| What you need to do |
What lines in the material hold the string "plain"? Return every one of them.
|---|
/-- **Bulk invariance of the brackets.** Under the `(m+1)`-fold power of the uniform law on the cube, for labels
`i, j ∈ S`, a measurable weight `U` invariant under the recentred isometry of `S` about `i` and local
(`U(x) ≠ 0`, `‖xᵢ − xⱼ‖ ≤ R₀` force every label of `S` within `D` of `xᵢ`), and a measurable two-body weight `ψ`
supported in `‖q‖ ≤ R₀`:
`∫ 𝟙_{depth ≥ D}(xᵢ) ψ(xᵢ − xⱼ) U(x) = ∫ 𝟙_{depth ≥ D}(xᵢ) ψ(h(xᵢ − xⱼ)) U(x)` for every linear isometry `h` —
the power of the uniform law is Lebesgue measure conditioned on the box, on the support the box constraint is the
same before and after recentring, and recentring preserves Lebesgue measure. [folklore] -/
theorem integral_bulk_bracket_eq {m : ℕ} (L : ℝ) (h : V3 ≃ₗᵢ[ℝ] V3) {S : Finset (Fin (m + 1))}
    {i j : Fin (m + 1)} (hi : i ∈ S) (hj : j ∈ S) {U : (Fin (m + 1) → V3) → ℝ} (hUm : Measurable U)
    (hU1 : ∀ x, U (fun k => if k ∈ S then x i + h (x k - x i) else x k) = U x) {D R₀ : ℝ}
    (hU2 : ∀ x, U x ≠ 0 → ‖x i - x j‖ ≤ R₀ → ∀ k ∈ S, ‖x k - x i‖ ≤ D) {ψ : V3 → ℝ} (hψm : Measurable ψ)
    (hψs : ∀ q, ψ q ≠ 0 → ‖q‖ ≤ R₀) :
    ∫ x, {y : V3 | ∀ c, D ≤ y c ∧ y c ≤ L - D}.indicator (fun _ => (1 : ℝ)) (x i) * ψ (x i - x j) * U x
        ∂(Measure.pi fun _ : Fin (m + 1) => volume[|cellCube L]) =
      ∫ x, {y : V3 | ∀ c, D ≤ y c ∧ y c ≤ L - D}.indicator (fun _ => (1 : ℝ)) (x i) * ψ (h (x i - x j)) * U x
        ∂(Measure.pi fun _ : Fin (m + 1) => volume[|cellCube L]) := by
  have hbox : MeasurableSet (Set.pi Set.univ fun _ : Fin (m + 1) => cellCube L) :=
    MeasurableSet.univ_pi fun _ => measurableSet_cellCube L
  have hBm : Measurable fun x : Fin (m + 1) → V3 =>
      {y : V3 | ∀ c, D ≤ y c ∧ y c ≤ L - D}.indicator (fun _ => (1 : ℝ)) (x i) :=
    (measurable_const.indicator (measurableSet_bulk L D)).comp (measurable_pi_apply i)
  have hij : Measurable fun x : Fin (m + 1) → V3 => x i - x j := (measurable_pi_apply i).sub (measurable_pi_apply j)
  have hGm : Measurable fun x : Fin (m + 1) → V3 =>
      {y : V3 | ∀ c, D ≤ y c ∧ y c ≤ L - D}.indicator (fun _ => (1 : ℝ)) (x i) * ψ (x i - x j) * U x :=
    (hBm.mul (hψm.comp hij)).mul hUm
  have hG'm : Measurable fun x : Fin (m + 1) → V3 =>
      {y : V3 | ∀ c, D ≤ y c ∧ y c ≤ L - D}.indicator (fun _ => (1 : ℝ)) (x i) * ψ (h (x i - x j)) * U x :=
    (hBm.mul (hψm.comp (h.continuous.measurable.comp hij))).mul hUm
  have hT := measurePreserving_recentre h i S
  rw [pi_cond_cellCube L (m + 1), ProbabilityTheory.cond, integral_smul_measure, integral_smul_measure,
    ← integral_indicator hbox, ← integral_indicator hbox]
  congr 1
  calc ∫ x, (Set.pi Set.univ fun _ : Fin (m + 1) => cellCube L).indicator
        (fun x => {y : V3 | ∀ c, D ≤ y c ∧ y c ≤ L - D}.indicator (fun _ => (1 : ℝ)) (x i) * ψ (x i - x j) * U x) x
      = ∫ x, (Set.pi Set.univ fun _ : Fin (m + 1) => cellCube L).indicator
          (fun x => {y : V3 | ∀ c, D ≤ y c ∧ y c ≤ L - D}.indicator (fun _ => (1 : ℝ)) (x i) * ψ (x i - x j) * U x) x
          ∂(Measure.map (fun x : Fin (m + 1) → V3 => fun k => if k ∈ S then x i + h (x k - x i) else x k) volume) := by
        rw [hT.map_eq]
    _ = ∫ x, (Set.pi Set.univ fun _ : Fin (m + 1) => cellCube L).indicator
          (fun x => {y : V3 | ∀ c, D ≤ y c ∧ y c ≤ L - D}.indicator (fun _ => (1 : ℝ)) (x i) * ψ (x i - x j) * U x)
          (fun k => if k ∈ S then x i + h (x k - x i) else x k) :=
        integral_map hT.measurable.aemeasurable ((hGm.indicator hbox).aestronglyMeasurable)
    _ = _ := integral_congr_ae (Eventually.of_forall fun x => indicator_bracket_recentre L h hi hj hU1 hU2 hψs x)

/-- **Registered sub-goal `stub_contactStatistics_bulk`** (piece of stub `stub_contactStatistics`, S2c, of the line
`enskog-compensator-martingale`): the two geometric inputs of the weak isotropy of the pair law of the cell — (i) the
bulk invariance of the brackets of the two-marked expansion under linear isometries acting about the marked centre
(`integral_bulk_bracket_eq`), and (ii) recentring preserves the Ursell weights of the clusters inside the recentred
labels while a non-vanishing Ursell weight `u_B` confines `B` within `(#B − 1)σ` of any of its centres. [folklore] -/
theorem stub_contactStatistics_bulk : (∀ (m : ℕ) (L : ℝ) (h : V3 ≃ₗᵢ[ℝ] V3) (S : Finset (Fin (m + 1)))
    (i j : Fin (m + 1)), i ∈ S → j ∈ S → ∀ (U : (Fin (m + 1) → V3) → ℝ), Measurable U →
    (∀ x, U (fun k => if k ∈ S then x i + h (x k - x i) else x k) = U x) → ∀ (D R₀ : ℝ),
    (∀ x, U x ≠ 0 → ‖x i - x j‖ ≤ R₀ → ∀ k ∈ S, ‖x k - x i‖ ≤ D) → ∀ (ψ : V3 → ℝ), Measurable ψ →
    (∀ q, ψ q ≠ 0 → ‖q‖ ≤ R₀) →
    ∫ x, {y : V3 | ∀ c, D ≤ y c ∧ y c ≤ L - D}.indicator (fun _ => (1 : ℝ)) (x i) * ψ (x i - x j) * U x
        ∂(Measure.pi fun _ : Fin (m + 1) => ProbabilityTheory.cond volume {y : V3 | ∀ k, y k ∈ Set.Icc (0 : ℝ) L}) =
      ∫ x, {y : V3 | ∀ c, D ≤ y c ∧ y c ≤ L - D}.indicator (fun _ => (1 : ℝ)) (x i) * ψ (h (x i - x j)) * U x
        ∂(Measure.pi fun _ : Fin (m + 1) => ProbabilityTheory.cond volume {y : V3 | ∀ k, y k ∈ Set.Icc (0 : ℝ) L})) ∧
    (∀ (m : ℕ) (σ : ℝ) (h : V3 ≃ₗᵢ[ℝ] V3) (i : Fin (m + 1)) (S B : Finset (Fin (m + 1))), B ⊆ S →
      ∀ x : Fin (m + 1) → V3, uR (fun y y' : V3 => ‖y - y'‖ < σ) (fun k => if k ∈ S then x i + h (x k - x i) else x k) B =
        uR (fun y y' : V3 => ‖y - y'‖ < σ) x B) ∧
    (∀ (n : ℕ) (σ : ℝ), 0 ≤ σ → ∀ (x : Fin n → V3) (B : Finset (Fin n)),
      uR (fun y y' : V3 => ‖y - y'‖ < σ) x B ≠ 0 → ∀ u ∈ B, ∀ w ∈ B, ‖x u - x w‖ ≤ ((B.card : ℝ) - 1) * σ) :=
  ⟨fun _ L h _ _ _ hi hj _ hUm hU1 _ _ hU2 _ hψm hψs => integral_bulk_bracket_eq L h hi hj hUm hU1 hU2 hψm hψs,
    fun _ σ h i _ _ hBS x => uR_recentre σ h i hBS x,
    fun _ _ hσ _ _ hB => norm_sub_le_of_uR_ne_zero hσ hB⟩

end Summit.AtomisticToContinuum.HydrodynamicLimit.Theorems.EnskogCompensator

end
import Summits.CriticalPhenomena.PercolationContinuityZ3.Theorems.Transplant.FKConnectivityAllQPat3EeeKTriAdbdcdStarSA
import HarnessLib

/-!
# Connectivity correlation inequalities for `φ_{w,q}`, every `q > 0` — THE LEAF EEEtri IN THE K-STATE `adbdcd` (contracted plain slots), target `starSTab`: kernel-checked tabulated certificate over `famP11` + orbit cells (census g41, kit j242142) — part B: products, representative loops, rows

Data file (`--supports stmt-CriticalPhenomena-4575`), census lineage (gen 41) of LANE 2's FK sub-programme; builds on p205010 (kernel
theorem, internal audit signed; external expert review pending).  Literals + `decide +kernel` facts, elaborated sequentially
(`set_option Elab.async false`, census g36's memory rule); no sorries; standard axioms.

THE SHAPE EEEtri (names `Fin 7`: `a b c d = 0 1 2 3`, piece marks `4 5 6` in census g39's piece order; free plain slots `[]`, CONTRACTED `[('a', 'd'), ('b', 'd'), ('c', 'd')]` — census g41: the (E, C)-minor form needs every state).
This file (part B): the products `…Prods`, the generator-symmetry fact `…_sym`, the fifteen representative first-pair loops `…_rep_P_Q` (`FK.loop1R`, kernel), their assembly `…_reps`, and **`…_rows`** — the rowwise domination `8·Σ λ·tensor ≤ D·symm8d (coefTab3K …)` that `FK.shape3KC_nonneg_of_rows` turns into levelwise nonnegativity of the target on every composite minor of this shape.
Conventions (census g41 `shape_to_lean.py`, verified against census g39's `glue_side`/LP): names = vertex indices then piece marks;
residual level `d` = g39 row index `+ K` (`K = ne + 2|K| + 6t − 2(n + t)`, census g41 K-state form), Lean shift `= K − s`, `B = max (2·ne + 2, max shift)`, levels `d < B + 2t`; products
`(λ, shift, i_K, i₁, i₂)` index `FK.famP11orb` (0–10 = `famP11`, 11–25 = orbit cells); generator tables symmetric (`FK.prodsSym`), so the
fifteen orbit-representative first-pair loops `FK.loop1R` suffice (`FK.rows_of_tab3RK`).
[cite: AyyerLinussonRavichandran2025, §7 (p. 22)]
-/

namespace Summit.CriticalPhenomena.PercolationContinuityZ3.Theorems

namespace FK

set_option Elab.async false

open SimpleGraph Literature.Probability.LatticeModels Literature.Probability.Percolation
open scoped Classical

variable {V : Type*}
/-- Census g39's exact certificate for `EEEtri_Kadbdcd` × `starSTab`: products `(λ, shift, i_K, i₁, i₂)` over `famP11orb` (0 products, D = 1). [folklore] -/
def eeeKtriadbdcd_starSProds : List Prod3 :=
  ([] : List (ℕ × ℕ × ℕ × ℕ × ℕ)).map (Prod3.ofIdx famP11orb)


set_option maxHeartbeats 4000000 in
/-- Every generator table of the certificate is symmetric (orbit-representative rows suffice). -/
theorem eeeKtriadbdcd_starS_sym : prodsSym eeeKtriadbdcd_starSProds = true := by
  decide +kernel


set_option maxHeartbeats 4000000 in
/-- Representative first-pair loop `(Pat3.all, Pat3.all)` (census g40 `FK.loop1R`: second/third pairs `P ≤ Q` only; target `symm8d (coefGet3 …)`, `m = 8`). -/
theorem eeeKtriadbdcd_starS_rep_0_0 :
    loop1R (symm8d (coefGet3 eeeKtriadbdcd_starSCoef)) 8 1 8 (eeeKtriadbdcd_starSProds.filter fun p => suppAt p.gK Pat3.all Pat3.all) Pat3.all Pat3.all = true := by
  decide +kernel


set_option maxHeartbeats 4000000 in
/-- Representative first-pair loop `(Pat3.all, Pat3.xy_s)` (census g40 `FK.loop1R`: second/third pairs `P ≤ Q` only; target `symm8d (coefGet3 …)`, `m = 8`). -/
theorem eeeKtriadbdcd_starS_rep_0_1 :
    loop1R (symm8d (coefGet3 eeeKtriadbdcd_starSCoef)) 8 1 8 (eeeKtriadbdcd_starSProds.filter fun p => suppAt p.gK Pat3.all Pat3.xy_s) Pat3.all Pat3.xy_s = true := by
  decide +kernel


set_option maxHeartbeats 4000000 in
/-- Representative first-pair loop `(Pat3.all, Pat3.xs_y)` (census g40 `FK.loop1R`: second/third pairs `P ≤ Q` only; target `symm8d (coefGet3 …)`, `m = 8`). -/
theorem eeeKtriadbdcd_starS_rep_0_2 :
    loop1R (symm8d (coefGet3 eeeKtriadbdcd_starSCoef)) 8 1 8 (eeeKtriadbdcd_starSProds.filter fun p => suppAt p.gK Pat3.all Pat3.xs_y) Pat3.all Pat3.xs_y = true := by
  decide +kernel


set_option maxHeartbeats 4000000 in
/-- Representative first-pair loop `(Pat3.all, Pat3.ys_x)` (census g40 `FK.loop1R`: second/third pairs `P ≤ Q` only; target `symm8d (coefGet3 …)`, `m = 8`). -/
theorem eeeKtriadbdcd_starS_rep_0_3 :
    loop1R (symm8d (coefGet3 eeeKtriadbdcd_starSCoef)) 8 1 8 (eeeKtriadbdcd_starSProds.filter fun p => suppAt p.gK Pat3.all Pat3.ys_x) Pat3.all Pat3.ys_x = true := by
  decide +kernel


set_option maxHeartbeats 4000000 in
/-- Representative first-pair loop `(Pat3.all, Pat3.sep)` (census g40 `FK.loop1R`: second/third pairs `P ≤ Q` only; target `symm8d (coefGet3 …)`, `m = 8`). -/
theorem eeeKtriadbdcd_starS_rep_0_4 :
    loop1R (symm8d (coefGet3 eeeKtriadbdcd_starSCoef)) 8 1 8 (eeeKtriadbdcd_starSProds.filter fun p => suppAt p.gK Pat3.all Pat3.sep) Pat3.all Pat3.sep = true := by
  decide +kernel


set_option maxHeartbeats 4000000 in
/-- Representative first-pair loop `(Pat3.xy_s, Pat3.xy_s)` (census g40 `FK.loop1R`: second/third pairs `P ≤ Q` only; target `symm8d (coefGet3 …)`, `m = 8`). -/
theorem eeeKtriadbdcd_starS_rep_1_1 :
    loop1R (symm8d (coefGet3 eeeKtriadbdcd_starSCoef)) 8 1 8 (eeeKtriadbdcd_starSProds.filter fun p => suppAt p.gK Pat3.xy_s Pat3.xy_s) Pat3.xy_s Pat3.xy_s = true := by
  decide +kernel


set_option maxHeartbeats 4000000 in
/-- Representative first-pair loop `(Pat3.xy_s, Pat3.xs_y)` (census g40 `FK.loop1R`: second/third pairs `P ≤ Q` only; target `symm8d (coefGet3 …)`, `m = 8`). -/
theorem eeeKtriadbdcd_starS_rep_1_2 :
    loop1R (symm8d (coefGet3 eeeKtriadbdcd_starSCoef)) 8 1 8 (eeeKtriadbdcd_starSProds.filter fun p => suppAt p.gK Pat3.xy_s Pat3.xs_y) Pat3.xy_s Pat3.xs_y = true := by
  decide +kernel


set_option maxHeartbeats 4000000 in
/-- Representative first-pair loop `(Pat3.xy_s, Pat3.ys_x)` (census g40 `FK.loop1R`: second/third pairs `P ≤ Q` only; target `symm8d (coefGet3 …)`, `m = 8`). -/
theorem eeeKtriadbdcd_starS_rep_1_3 :
    loop1R (symm8d (coefGet3 eeeKtriadbdcd_starSCoef)) 8 1 8 (eeeKtriadbdcd_starSProds.filter fun p => suppAt p.gK Pat3.xy_s Pat3.ys_x) Pat3.xy_s Pat3.ys_x = true := by
  decide +kernel


set_option maxHeartbeats 4000000 in
/-- Representative first-pair loop `(Pat3.xy_s, Pat3.sep)` (census g40 `FK.loop1R`: second/third pairs `P ≤ Q` only; target `symm8d (coefGet3 …)`, `m = 8`). -/
theorem eeeKtriadbdcd_starS_rep_1_4 :
    loop1R (symm8d (coefGet3 eeeKtriadbdcd_starSCoef)) 8 1 8 (eeeKtriadbdcd_starSProds.filter fun p => suppAt p.gK Pat3.xy_s Pat3.sep) Pat3.xy_s Pat3.sep = true := by
  decide +kernel


set_option maxHeartbeats 4000000 in
/-- Representative first-pair loop `(Pat3.xs_y, Pat3.xs_y)` (census g40 `FK.loop1R`: second/third pairs `P ≤ Q` only; target `symm8d (coefGet3 …)`, `m = 8`). -/
theorem eeeKtriadbdcd_starS_rep_2_2 :
    loop1R (symm8d (coefGet3 eeeKtriadbdcd_starSCoef)) 8 1 8 (eeeKtriadbdcd_starSProds.filter fun p => suppAt p.gK Pat3.xs_y Pat3.xs_y) Pat3.xs_y Pat3.xs_y = true := by
  decide +kernel


set_option maxHeartbeats 4000000 in
/-- Representative first-pair loop `(Pat3.xs_y, Pat3.ys_x)` (census g40 `FK.loop1R`: second/third pairs `P ≤ Q` only; target `symm8d (coefGet3 …)`, `m = 8`). -/
theorem eeeKtriadbdcd_starS_rep_2_3 :
    loop1R (symm8d (coefGet3 eeeKtriadbdcd_starSCoef)) 8 1 8 (eeeKtriadbdcd_starSProds.filter fun p => suppAt p.gK Pat3.xs_y Pat3.ys_x) Pat3.xs_y Pat3.ys_x = true := by
  decide +kernel


set_option maxHeartbeats 4000000 in
/-- Representative first-pair loop `(Pat3.xs_y, Pat3.sep)` (census g40 `FK.loop1R`: second/third pairs `P ≤ Q` only; target `symm8d (coefGet3 …)`, `m = 8`). -/
theorem eeeKtriadbdcd_starS_rep_2_4 :
    loop1R (symm8d (coefGet3 eeeKtriadbdcd_starSCoef)) 8 1 8 (eeeKtriadbdcd_starSProds.filter fun p => suppAt p.gK Pat3.xs_y Pat3.sep) Pat3.xs_y Pat3.sep = true := by
  decide +kernel


set_option maxHeartbeats 4000000 in
/-- Representative first-pair loop `(Pat3.ys_x, Pat3.ys_x)` (census g40 `FK.loop1R`: second/third pairs `P ≤ Q` only; target `symm8d (coefGet3 …)`, `m = 8`). -/
theorem eeeKtriadbdcd_starS_rep_3_3 :
    loop1R (symm8d (coefGet3 eeeKtriadbdcd_starSCoef)) 8 1 8 (eeeKtriadbdcd_starSProds.filter fun p => suppAt p.gK Pat3.ys_x Pat3.ys_x) Pat3.ys_x Pat3.ys_x = true := by
  decide +kernel


set_option maxHeartbeats 4000000 in
/-- Representative first-pair loop `(Pat3.ys_x, Pat3.sep)` (census g40 `FK.loop1R`: second/third pairs `P ≤ Q` only; target `symm8d (coefGet3 …)`, `m = 8`). -/
theorem eeeKtriadbdcd_starS_rep_3_4 :
    loop1R (symm8d (coefGet3 eeeKtriadbdcd_starSCoef)) 8 1 8 (eeeKtriadbdcd_starSProds.filter fun p => suppAt p.gK Pat3.ys_x Pat3.sep) Pat3.ys_x Pat3.sep = true := by
  decide +kernel


set_option maxHeartbeats 4000000 in
/-- Representative first-pair loop `(Pat3.sep, Pat3.sep)` (census g40 `FK.loop1R`: second/third pairs `P ≤ Q` only; target `symm8d (coefGet3 …)`, `m = 8`). -/
theorem eeeKtriadbdcd_starS_rep_4_4 :
    loop1R (symm8d (coefGet3 eeeKtriadbdcd_starSCoef)) 8 1 8 (eeeKtriadbdcd_starSProds.filter fun p => suppAt p.gK Pat3.sep Pat3.sep) Pat3.sep Pat3.sep = true := by
  decide +kernel


/-- All fifteen representative first-pair loops of `EEEtri_Kadbdcd` × `starSTab` pass. -/
theorem eeeKtriadbdcd_starS_reps : ∀ pq ∈ Pat3.pairsLE,
    loop1R (symm8d (coefGet3 eeeKtriadbdcd_starSCoef)) 8 1 8 (eeeKtriadbdcd_starSProds.filter fun p => suppAt p.gK pq.1 pq.2) pq.1 pq.2 = true := by
  intro pq hpq
  fin_cases hpq
  exacts [eeeKtriadbdcd_starS_rep_0_0, eeeKtriadbdcd_starS_rep_0_1, eeeKtriadbdcd_starS_rep_0_2, eeeKtriadbdcd_starS_rep_0_3, eeeKtriadbdcd_starS_rep_0_4, eeeKtriadbdcd_starS_rep_1_1, eeeKtriadbdcd_starS_rep_1_2, eeeKtriadbdcd_starS_rep_1_3, eeeKtriadbdcd_starS_rep_1_4, eeeKtriadbdcd_starS_rep_2_2, eeeKtriadbdcd_starS_rep_2_3, eeeKtriadbdcd_starS_rep_2_4, eeeKtriadbdcd_starS_rep_3_3, eeeKtriadbdcd_starS_rep_3_4, eeeKtriadbdcd_starS_rep_4_4]


/-- **The rows of the leaf `EEEtri_Kadbdcd` × `starSTab`**: census g39's certificate dominates rowwise (feeds `FK.shape3C_nonneg_of_rows`). -/
theorem eeeKtriadbdcd_starS_rows : ∀ (d : ℕ) (PK QK P1 Q1 P2 Q2 : Pat3),
    8 * (eeeKtriadbdcd_starSProds.map fun q => (q.lam : ℤ) * q.tensor d PK QK P1 Q1 P2 Q2).sum ≤
      (1 : ℤ) * symm8d (coefTab3K eeeKtriadbdcdSkelL eeeKtriadbdcdSkelK (0 : Fin 7) 1 4 1 2 5 2 0 6 4 5 6 starSTab) d PK QK P1 Q1 P2 Q2 :=
  rows_of_tab3RK (by decide) eeeKtriadbdcdSide_ok eeeKtriadbdcd_starSCoef_ok (by decide +kernel) (by decide +kernel) eeeKtriadbdcd_starS_sym eeeKtriadbdcd_starS_reps

end FK

end Summit.CriticalPhenomena.PercolationContinuityZ3.Theorems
|---|
| Result of the exercise |
# Connectivity correlation inequalities for `φ_{w,q}`, every `q > 0` — THE LEAF EEEtri IN THE K-STATE `adbdcd` (contracted plain slots), target `starSTab`: kernel-checked tabulated certificate over `famP11` + orbit cells (census g41, kit j242142) — part B: products, representative loops, rows
THE SHAPE EEEtri (names `Fin 7`: `a b c d = 0 1 2 3`, piece marks `4 5 6` in census g39's piece order; free plain slots `[]`, CONTRACTED `[('a', 'd'), ('b', 'd'), ('c', 'd')]` — census g41: the (E, C)-minor form needs every state).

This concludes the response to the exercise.